import Summits.MatrixMultiplication.OmegaCensus.DicyclicNoSubFourP5
import HarnessLib

/-!
# `β(C₂ × Q₄₀) ∈ {96, 98}`: the case `m = 10` below the counting threshold

ω-census, family (b3).  Framing: lottery ticket; floor = certified bounds/negative ranges.

`C₂ × Q₄₀ = G(ℤ₂ × ℤ₂₀, (0,10))`, `|A| = 40 ≡ 1 (mod 3)`, mod-one law `104`, not attained (H′); the general results of
`DihedralLikeLawGap12.lean` need `|A| ≥ 52`.  Here the vertex-counting arithmetic is done at `N = 40` directly
(`vertex_fc40`, 30 372 evaluations by `decide`): a volume in `[97, 103]` forces `V = 98` (parts `(1,1 | 3,4 | 3,4)` up to
roles — total slack `26`, the sporadic pattern) or `V = 100` with a P1 shape (two dominoes) or the P5 shape `(2,3 | 1,1 | 5,5)`.
P1 is excluded by saturation (`quot_cyclic_of_two_two_sub_four`, `A/⟨c₀⟩ = ℤ₂ × ℤ₁₀` not cyclic) and P5 by
`no_sub_four_P5_of_c0_ne_zero`.  Hence (`c2_quaternion_40`): **every TPP triple of `C₂ × Q₄₀` has `|S||T||U| ≤ 96` or
`|S||T||U| = 98`**, and `96 = 16⌊20/3⌋` is attained; the census window `[96, 102]` shrinks to `{96, 98}` (`98` only through
parts `(1,1 | 3,4 | 3,4)`; kissat does not decide that shape in 3 000 s, seat data).
-/

namespace Summit.MatrixMultiplication.OmegaCensus

open Literature.Combinatorics.Additive Finset

/-- Finite check at `N = 40`: for `S = S'+1`, `T = T'+1 ≤ 103/S`, `97 ≤ STU ≤ 103` and all splits, the eight vertex
constraints force `STU = 98`, or `STU = 100` with a P1 or P5 shape (30 372 evaluations). [folklore] -/
theorem vertex_fc40 :
    ((List.range 103).all fun S' =>
      (List.range (103 / (S' + 1))).all fun T' =>
      (List.range (103 / ((S' + 1) * (T' + 1)) - 96 / ((S' + 1) * (T' + 1)))).all fun U'' =>
      (List.range (S' + 2)).all fun s₀ => (List.range (T' + 2)).all fun t₀ =>
      (List.range (U'' + 96 / ((S' + 1) * (T' + 1)) + 2)).all fun u₀ =>
        decide (
          let s₁ := S' + 1 - s₀
          let t₁ := T' + 1 - t₀
          let u₁ := U'' + 96 / ((S' + 1) * (T' + 1)) + 1 - u₀
          s₁ * t₀ * u₀ + s₀ * t₁ * u₀ + s₀ * t₀ * u₁ ≤ 40 → s₀ * t₁ * u₁ + s₁ * t₀ * u₁ + s₁ * t₁ * u₀ ≤ 40 →
          s₀ * t₀ * u₀ + s₁ * t₁ * u₀ + s₁ * t₀ * u₁ ≤ 40 → s₁ * t₁ * u₁ + s₀ * t₀ * u₁ + s₀ * t₁ * u₀ ≤ 40 →
          s₁ * t₁ * u₀ + s₀ * t₀ * u₀ + s₀ * t₁ * u₁ ≤ 40 → s₀ * t₀ * u₁ + s₁ * t₁ * u₁ + s₁ * t₀ * u₀ ≤ 40 →
          s₁ * t₀ * u₁ + s₀ * t₁ * u₁ + s₀ * t₀ * u₀ ≤ 40 → s₀ * t₁ * u₀ + s₁ * t₀ * u₀ + s₁ * t₁ * u₁ ≤ 40 →
          (s₀ + s₁) * (t₀ + t₁) * (u₀ + u₁) = 98 ∨
          ((s₀ + s₁) * (t₀ + t₁) * (u₀ + u₁) = 100 ∧
            ((t₀ = t₁ ∧ u₀ = u₁ ∧ (t₀ * u₀ = 1 ∨ (t₀ * u₀ = 5 ∧ (s₀ = s₁ + 1 ∨ s₁ = s₀ + 1)))) ∨
             (s₀ = s₁ ∧ u₀ = u₁ ∧ (s₀ * u₀ = 1 ∨ (s₀ * u₀ = 5 ∧ (t₀ = t₁ + 1 ∨ t₁ = t₀ + 1)))) ∨
             (s₀ = s₁ ∧ t₀ = t₁ ∧ (s₀ * t₀ = 1 ∨ (s₀ * t₀ = 5 ∧ (u₀ = u₁ + 1 ∨ u₁ = u₀ + 1)))))))) = true := by
  decide

/-- The arithmetic at `N = 40`: a volume in `[97, 103]` is `98`, or `100` with a P1/P5 shape. [folklore] -/
theorem shape40_of_vertex_bounds (s₀ s₁ t₀ t₁ u₀ u₁ : ℕ)
    (h000 : s₁ * t₀ * u₀ + s₀ * t₁ * u₀ + s₀ * t₀ * u₁ ≤ 40) (h111 : s₀ * t₁ * u₁ + s₁ * t₀ * u₁ + s₁ * t₁ * u₀ ≤ 40)
    (h100 : s₀ * t₀ * u₀ + s₁ * t₁ * u₀ + s₁ * t₀ * u₁ ≤ 40) (h011 : s₁ * t₁ * u₁ + s₀ * t₀ * u₁ + s₀ * t₁ * u₀ ≤ 40)
    (h010 : s₁ * t₁ * u₀ + s₀ * t₀ * u₀ + s₀ * t₁ * u₁ ≤ 40) (h101 : s₀ * t₀ * u₁ + s₁ * t₁ * u₁ + s₁ * t₀ * u₀ ≤ 40)
    (h001 : s₁ * t₀ * u₁ + s₀ * t₁ * u₁ + s₀ * t₀ * u₀ ≤ 40) (h110 : s₀ * t₁ * u₀ + s₁ * t₀ * u₀ + s₁ * t₁ * u₁ ≤ 40)
    (hlo : 97 ≤ (s₀ + s₁) * (t₀ + t₁) * (u₀ + u₁)) (hhi : (s₀ + s₁) * (t₀ + t₁) * (u₀ + u₁) ≤ 103) :
    (s₀ + s₁) * (t₀ + t₁) * (u₀ + u₁) = 98 ∨
    ((s₀ + s₁) * (t₀ + t₁) * (u₀ + u₁) = 100 ∧
      ((t₀ = t₁ ∧ u₀ = u₁ ∧ (t₀ * u₀ = 1 ∨ (t₀ * u₀ = 5 ∧ (s₀ = s₁ + 1 ∨ s₁ = s₀ + 1)))) ∨
       (s₀ = s₁ ∧ u₀ = u₁ ∧ (s₀ * u₀ = 1 ∨ (s₀ * u₀ = 5 ∧ (t₀ = t₁ + 1 ∨ t₁ = t₀ + 1)))) ∨
       (s₀ = s₁ ∧ t₀ = t₁ ∧ (s₀ * t₀ = 1 ∨ (s₀ * t₀ = 5 ∧ (u₀ = u₁ + 1 ∨ u₁ = u₀ + 1)))))) := by
  set S := s₀ + s₁ with hS
  set T := t₀ + t₁ with hT
  set U := u₀ + u₁ with hU
  have hS1 : 1 ≤ S := Nat.pos_of_ne_zero (by rintro h0; rw [h0, zero_mul, zero_mul] at hlo; omega)
  have hT1 : 1 ≤ T := Nat.pos_of_ne_zero (by rintro h0; rw [h0, mul_zero, zero_mul] at hlo; omega)
  have hU1 : 1 ≤ U := Nat.pos_of_ne_zero (by rintro h0; rw [h0, mul_zero] at hlo; omega)
  have hST : S * T ≤ 103 := le_trans (Nat.le_mul_of_pos_right _ hU1) hhi
  have hSle : S ≤ 103 := le_trans (Nat.le_mul_of_pos_right _ hT1) hST
  -- loop indices
  have iS : S - 1 < 103 := by omega
  have iT : T - 1 < 103 / (S - 1 + 1) := by
    rw [Nat.sub_add_cancel hS1]
    have : T ≤ 103 / S := (Nat.le_div_iff_mul_le hS1).2 (by rw [mul_comm]; exact hST)
    omega
  have hq2 : U ≤ 103 / (S * T) := (Nat.le_div_iff_mul_le (by positivity)).2 (by rw [mul_comm]; exact hhi)
  have hq1 : 96 / (S * T) < U := (Nat.div_lt_iff_lt_mul (by positivity)).2 (by rw [mul_comm]; omega)
  have iU : U - (96 / ((S - 1 + 1) * (T - 1 + 1)) + 1) <
      103 / ((S - 1 + 1) * (T - 1 + 1)) - 96 / ((S - 1 + 1) * (T - 1 + 1)) := by
    rw [Nat.sub_add_cancel hS1, Nat.sub_add_cancel hT1]; omega
  have is₀ : s₀ < S - 1 + 2 := by omega
  have it₀ : t₀ < T - 1 + 2 := by omega
  have iu₀ : u₀ < U - (96 / ((S - 1 + 1) * (T - 1 + 1)) + 1) + 96 / ((S - 1 + 1) * (T - 1 + 1)) + 2 := by
    rw [Nat.sub_add_cancel hS1, Nat.sub_add_cancel hT1]; omega
  have key := vertex_fc40
  simp only [List.all_eq_true, List.mem_range, decide_eq_true_iff] at key
  have k := key (S - 1) iS (T - 1) iT (U - (96 / ((S - 1 + 1) * (T - 1 + 1)) + 1)) iU s₀ is₀ t₀ it₀ u₀ iu₀
  -- identify the `let`-bound complements with `s₁, t₁, u₁`
  have e1 : S - 1 + 1 - s₀ = s₁ := by omega
  have e2 : T - 1 + 1 - t₀ = t₁ := by omega
  have e3 : U - (96 / ((S - 1 + 1) * (T - 1 + 1)) + 1) + 96 / ((S - 1 + 1) * (T - 1 + 1)) + 1 - u₀ = u₁ := by
    rw [Nat.sub_add_cancel hS1, Nat.sub_add_cancel hT1]; omega
  simp only [e1, e2, e3] at k
  exact k h000 h111 h100 h011 h010 h101 h001 h110

section C2Q40

/-- **`β(C₂ × Q₄₀) ∈ {96, 98}`**: every TPP triple of `C₂ × Q₄₀ = Multiplicative (ZMod 2) × QuaternionGroup 10` has
`|S||T||U| ≤ 96` or `|S||T||U| = 98`, and `96` is attained. [folklore] -/
theorem c2_quaternion_40 :
    (∀ S T U : Finset (Multiplicative (ZMod 2) × QuaternionGroup 10), TripleProductProperty S T U →
        S.card * T.card * U.card ≤ 96 ∨ S.card * T.card * U.card = 98) ∧
    ∃ S T U : Finset (Multiplicative (ZMod 2) × QuaternionGroup 10), TripleProductProperty S T U ∧
      S.card * T.card * U.card = 96 := by
  refine ⟨fun S T U h => ?_, c2_quaternion_volume_ge (m := 10) (by norm_num)⟩
  have hlaw := c2_quaternion_tpp_volume_le_law (m := 10) h
  have hne := no_mod_one_law_c2_quaternion (m := 10) ⟨5, rfl⟩ (by norm_num) h
  by_cases hlo : 97 ≤ S.card * T.card * U.card
  swap; · left; omega
  right
  obtain ⟨hc₀, hnq⟩ := z2_z2m_quot_half_noncyclic (m := 10) ⟨5, rfl⟩
  refine c2_quaternion_presentation (m := 10) fun ρ τ c₀ hρρ hρτ hτρ hττ hρ hτ hne' hsurj hc => ?_
  subst hc
  have hcard : Fintype.card (ZMod 2 × ZMod (2 * 10)) = 40 := by rw [Fintype.card_prod, ZMod.card, ZMod.card]
  obtain ⟨h000, h111, h100, h011, h010, h101, h001, h110⟩ := vertex_counting' hρρ hρτ hτρ hττ hρ hτ hne' h
  rw [hcard] at h000 h111 h100 h011 h010 h101 h001 h110
  have cS := card_eq_parts' hρ hτ hne' hsurj S
  have cT := card_eq_parts' hρ hτ hne' hsurj T
  have cU := card_eq_parts' hρ hτ hne' hsurj U
  set s₀ := (univ.filter fun a : ZMod 2 × ZMod (2 * 10) => ρ a ∈ S).card with hs₀
  set s₁ := (univ.filter fun a : ZMod 2 × ZMod (2 * 10) => τ a ∈ S).card with hs₁
  set t₀ := (univ.filter fun a : ZMod 2 × ZMod (2 * 10) => ρ a ∈ T).card with ht₀
  set t₁ := (univ.filter fun a : ZMod 2 × ZMod (2 * 10) => τ a ∈ T).card with ht₁
  set u₀ := (univ.filter fun a : ZMod 2 × ZMod (2 * 10) => ρ a ∈ U).card with hu₀
  set u₁ := (univ.filter fun a : ZMod 2 × ZMod (2 * 10) => τ a ∈ U).card with hu₁
  rw [cS, cT, cU] at hlaw hne hlo
  norm_num at hlaw
  have hshape := shape40_of_vertex_bounds s₀ s₁ t₀ t₁ u₀ u₁ h000 h111 h100 h011 h010 h101 h001 h110 hlo (by omega)
  rcases hshape with h98 | ⟨h100, hsh⟩
  · rw [cS, cT, cU]; exact h98
  · exfalso
    have hV : 3 * (S.card * T.card * U.card) + 20 = 8 * Fintype.card (ZMod 2 × ZMod (2 * 10)) := by
      rw [hcard, cS, cT, cU, h100]
    have hV_TUS : 3 * (T.card * U.card * S.card) + 20 = 8 * Fintype.card (ZMod 2 × ZMod (2 * 10)) := by
      rw [show T.card * U.card * S.card = S.card * T.card * U.card by ring]; exact hV
    have hV_UST : 3 * (U.card * S.card * T.card) + 20 = 8 * Fintype.card (ZMod 2 × ZMod (2 * 10)) := by
      rw [show U.card * S.card * T.card = S.card * T.card * U.card by ring]; exact hV
    have hV_SUT : 3 * (S.card * U.card * T.card) + 20 = 8 * Fintype.card (ZMod 2 × ZMod (2 * 10)) := by
      rw [show S.card * U.card * T.card = S.card * T.card * U.card by ring]; exact hV
    have hV_TSU : 3 * (T.card * S.card * U.card) + 20 = 8 * Fintype.card (ZMod 2 × ZMod (2 * 10)) := by
      rw [show T.card * S.card * U.card = S.card * T.card * U.card by ring]; exact hV
    have hV_UTS : 3 * (U.card * T.card * S.card) + 20 = 8 * Fintype.card (ZMod 2 × ZMod (2 * 10)) := by
      rw [show U.card * T.card * S.card = S.card * T.card * U.card by ring]; exact hV
    have hmod : Fintype.card (ZMod 2 × ZMod (2 * 10)) % 3 = 1 := by rw [hcard]
    have hA : 14 ≤ Fintype.card (ZMod 2 × ZMod (2 * 10)) := by rw [hcard]; norm_num
    have five : ∀ {d e : ℕ}, d * e = 5 → (d = 1 ∧ e = 5) ∨ (d = 5 ∧ e = 1) := by
      intro d e hde
      have hd : d ∣ 5 := ⟨e, hde.symm⟩
      have hd5 : d ≤ 5 := Nat.le_of_dvd (by norm_num) hd
      interval_cases d <;> omega
    rcases hsh with ⟨et, eu, hp⟩ | ⟨es, eu, hp⟩ | ⟨es, et, hp⟩
    · rcases hp with hp | ⟨hp, hδ⟩
      · -- P1: `T`, `U` dominoes
        have ht := Nat.eq_one_of_mul_eq_one_right hp
        have hu := Nat.eq_one_of_mul_eq_one_left hp
        exact hnq (quot_cyclic_of_two_two_sub_four hρρ hρτ hτρ hττ hc₀ hρ hτ hne' hsurj hmod hA h.rotate
          ht (by omega) hu (by omega) hV_TUS)
      · rcases five hp with ⟨hd, he⟩ | ⟨hd, he⟩
        · exact no_sub_four_P5_of_c0_ne_zero hρρ hρτ hτρ hττ hc₀ hρ hτ hne' hsurj h hδ hd (by omega) he (by omega) hV
        · exact no_sub_four_P5_of_c0_ne_zero hρρ hρτ hτρ hττ hc₀ hρ hτ hne' hsurj (tpp_reverse h.rotate) hδ he
            (by omega) hd (by omega) hV_SUT
    · rcases hp with hp | ⟨hp, hδ⟩
      · have hs := Nat.eq_one_of_mul_eq_one_right hp
        have hu := Nat.eq_one_of_mul_eq_one_left hp
        exact hnq (quot_cyclic_of_two_two_sub_four hρρ hρτ hτρ hττ hc₀ hρ hτ hne' hsurj hmod hA h.rotate.rotate
          hu (by omega) hs (by omega) hV_UST)
      · rcases five hp with ⟨hd, he⟩ | ⟨hd, he⟩
        · exact no_sub_four_P5_of_c0_ne_zero hρρ hρτ hτρ hττ hc₀ hρ hτ hne' hsurj (tpp_reverse h.rotate.rotate) hδ hd
            (by omega) he (by omega) hV_TSU
        · exact no_sub_four_P5_of_c0_ne_zero hρρ hρτ hτρ hττ hc₀ hρ hτ hne' hsurj h.rotate hδ he (by omega) hd
            (by omega) hV_TUS
    · rcases hp with hp | ⟨hp, hδ⟩
      · have hs := Nat.eq_one_of_mul_eq_one_right hp
        have ht := Nat.eq_one_of_mul_eq_one_left hp
        exact hnq (quot_cyclic_of_two_two_sub_four hρρ hρτ hτρ hττ hc₀ hρ hτ hne' hsurj hmod hA h
          hs (by omega) ht (by omega) hV)
      · rcases five hp with ⟨hd, he⟩ | ⟨hd, he⟩
        · exact no_sub_four_P5_of_c0_ne_zero hρρ hρτ hτρ hττ hc₀ hρ hτ hne' hsurj h.rotate.rotate hδ hd (by omega) he
            (by omega) hV_UST
        · exact no_sub_four_P5_of_c0_ne_zero hρρ hρτ hτρ hττ hc₀ hρ hτ hne' hsurj (tpp_reverse h) hδ he (by omega) hd
            (by omega) hV_UTS

end C2Q40

end Summit.MatrixMultiplication.OmegaCensus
◆ ◆ ◆ ◆ ◆ ◆ ◆
--- Problem statement ---
Take the listing above and repeat exactly the lines from the one containing "S.card * T.card * U.card ≤" through the one containing "norm_num at hlaw", both included.

--- Written response ---
        S.card * T.card * U.card ≤ 96 ∨ S.card * T.card * U.card = 98) ∧
    ∃ S T U : Finset (Multiplicative (ZMod 2) × QuaternionGroup 10), TripleProductProperty S T U ∧
      S.card * T.card * U.card = 96 := by
  refine ⟨fun S T U h => ?_, c2_quaternion_volume_ge (m := 10) (by norm_num)⟩
  have hlaw := c2_quaternion_tpp_volume_le_law (m := 10) h
  have hne := no_mod_one_law_c2_quaternion (m := 10) ⟨5, rfl⟩ (by norm_num) h
  by_cases hlo : 97 ≤ S.card * T.card * U.card
  swap; · left; omega
  right
  obtain ⟨hc₀, hnq⟩ := z2_z2m_quot_half_noncyclic (m := 10) ⟨5, rfl⟩
  refine c2_quaternion_presentation (m := 10) fun ρ τ c₀ hρρ hρτ hτρ hττ hρ hτ hne' hsurj hc => ?_
  subst hc
  have hcard : Fintype.card (ZMod 2 × ZMod (2 * 10)) = 40 := by rw [Fintype.card_prod, ZMod.card, ZMod.card]
  obtain ⟨h000, h111, h100, h011, h010, h101, h001, h110⟩ := vertex_counting' hρρ hρτ hτρ hττ hρ hτ hne' h
  rw [hcard] at h000 h111 h100 h011 h010 h101 h001 h110
  have cS := card_eq_parts' hρ hτ hne' hsurj S
  have cT := card_eq_parts' hρ hτ hne' hsurj T
  have cU := card_eq_parts' hρ hτ hne' hsurj U
  set s₀ := (univ.filter fun a : ZMod 2 × ZMod (2 * 10) => ρ a ∈ S).card with hs₀
  set s₁ := (univ.filter fun a : ZMod 2 × ZMod (2 * 10) => τ a ∈ S).card with hs₁
  set t₀ := (univ.filter fun a : ZMod 2 × ZMod (2 * 10) => ρ a ∈ T).card with ht₀
  set t₁ := (univ.filter fun a : ZMod 2 × ZMod (2 * 10) => τ a ∈ T).card with ht₁
  set u₀ := (univ.filter fun a : ZMod 2 × ZMod (2 * 10) => ρ a ∈ U).card with hu₀
  set u₁ := (univ.filter fun a : ZMod 2 × ZMod (2 * 10) => τ a ∈ U).card with hu₁
  rw [cS, cT, cU] at hlaw hne hlo
  norm_num at hlaw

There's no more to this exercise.